Peshawar had become one of Khaksars’ nerve-centres, and at the League’s bidding they extended their activities into the Red Shirts’ strongholds, thus indirectly helping the League’s cause. Clad in khaki, armed with belchas, marching in military formation, and observing a disciplinary code religiously as no other volunteer group in India did, the Khaksars held salutation ceremonies at the League’s sessions and rallies, and their presence in strength gave a new, complementary dimension to them. Oft and anon, they clashed with the Ahrars who were utilized by the Congress in furthering its mass contact campaign, and the militant Khaksar presence at the League’s rallies kept at bay the Congress-sponsored trouble-makers. In August 1939, the Khaksars descended upon Lucknow in strength to “resolve” the Shia-Sunni trouble, allegedly fuelled by the Congress to divide the Muslims and rule over them. Here they skirmished with the Congress-Ahrar volunteers, and were challenged by the police and military authorities. The League, on its part, “projected the Khaksar intervention as a heroic struggle”, and rose to their defence.

The Congress which had consistently accused the League of enlisting support in the name of religion was, however, not averse to using religious or religious-oriented groups such as the Jamiat and the Ahrars, in its election and mass contact campaigns. Through them it had, asserted Nawab Ismail Khan (1886-1958), “done its best to exploit the religious sentiments of the ignorant masses in every conceivable manner”. In the circumstances, therefore, the Khaksars who could talk in religious, and deal in militant, terms proved to be the antidote to both the pro-Congress professional ulema and the aggressive Ahrars.

Meantime, through its new-forged links with the Khaksar movement, the League began to discover and develop “important channels of communication with the Muslim masses”. While the Khaksars were drawn into the political arena under the League’s influence, its close links with them facilitated its entry into the arena of grass-root activism. This was in part helped by the proliferation of the Mahasabha and Arya Samaj oriented organizations such as Rashtriya Swayamsevak Sangh (RSS), Hanuman Vyayam Mandal, Mahabir Dal, and the projected Hindu National Militias (or Ram Sena), besides the Mahasabha and Arya Samaj themselves, which, employed among others, “evocative military idiom”, glorified, “selectively and provocatively, aspects of Hindu tradition and mythology”, and indulged “in songs, and publishing leaflets and pictures, calculated to annoy the Mohammedans”.

This provoked the League to setup, although with some misgivings, the Muslim League National Guards (MLNG) at the provincial level, and soon enough it made spectacular gains on its own.
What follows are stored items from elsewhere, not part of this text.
import Summits.Schanuel.Schanuel.Theorems.DiophantineDichotomyKhovanskiiApproxTypeTransferOfSiegelLemmas

/-!
# `stub_transferOfSiegel` — Siegel inside the ideal of the challenger ⇒ the codimension-one transfer

Route `DiophantineDichotomy`, crux `KhovanskiiApproxType` (stmt-Schanuel-6116), line `lw-small-height`,
registered stub `stub_transferOfSiegel : SiegelInIdeal → CodimOneTransfer` (all objects from
`Summits.Schanuel.Schanuel.Theorems.DiophantineDichotomyDefs`; the slot heights and the box-polynomial /
mean value lemmas are the registered sub-goal `stub_transferOfSiegel_lemmas`, file
`DiophantineDichotomyKhovanskiiApproxTypeTransferOfSiegelLemmas.lean`, namespace `TransferOfSiegel`).

The argument: given a decoupled codimension-one measure `(μ, K, C)` at `ω ∈ ℂᵐ` and an algebraic
challenger `γ` (`[ℚ(γ):ℚ] ≤ d`, slots of degree `≥ d'`, integer relations of degree `≤ d` and height
`≤ H`), the Siegel lemma inside the ideal of `γ` (hypothesis `SiegelInIdeal`, shape `(A, B, E)`) with the
least `t` such that `A(d+1) ≤ (t+1)^m` (`t ≤ (2A)^{1/m} d^{1/m}`, `exists_degree_param`) gives a
non-zero `Q ∈ ℤ[X₁,…,X_m]` on the box `[0,t]^m` with `Q(γ) = 0` and
`log H(Q) ≤ log⁺B + E t + E t Σⱼ h(γⱼ)`, where `Σⱼ h(γⱼ) ≤ m (log H + d)/d'`; the codimension-one
measure at `Q` bounds `|Q(ω)|` from below, the mean value estimate
`|Q(ω)| = |Q(ω) − Q(γ)| ≤ N·H(Q)·mt·R^{mt}·‖ω − γ‖` (`R = ‖ω‖ + 2`, WLOG `‖γ − ω‖ ≤ 1`) from above,
and the exponent bookkeeping `exists_transferConst` (pure real analysis, explicit constant) gives
`‖γ − ω‖ ≥ exp(−C'(d^{(μ+1)/m}(log H + d)/d' + d^{(max μ K+1)/m+1}))`.
-/

noncomputable section

-- `Summit.Schanuel.Schanuel.…` is the mandated summit/sub-problem namespace (single-conjunct summit), hence:
set_option linter.dupNamespace false

namespace Summit.Schanuel.Schanuel.Cruxes.KhovanskiiApproxType.LwSmallHeight

open Literature.NumberTheory.Transcendental (weilHeight₁ weilHeight₁_nonneg)
open Polynomial

namespace TransferOfSiegel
With branches in 33 districts in the UP, and a strength of 10,000 in 1938, the MLNG had recruited 15,000 volunteers by mid-1939, and 18,500 by the year’s end. By late 1939 the MLNG, with its own cadres, emerged “as a strong and combative political force”, making accessible to the League the new channels of propaganda and communication down to the grass-root level, and building, in the process, the League as an “organization comparable to that of the Congress”, both at the hustings and on the streets. This development was crucial in the politicization of Muslims during 1938-39.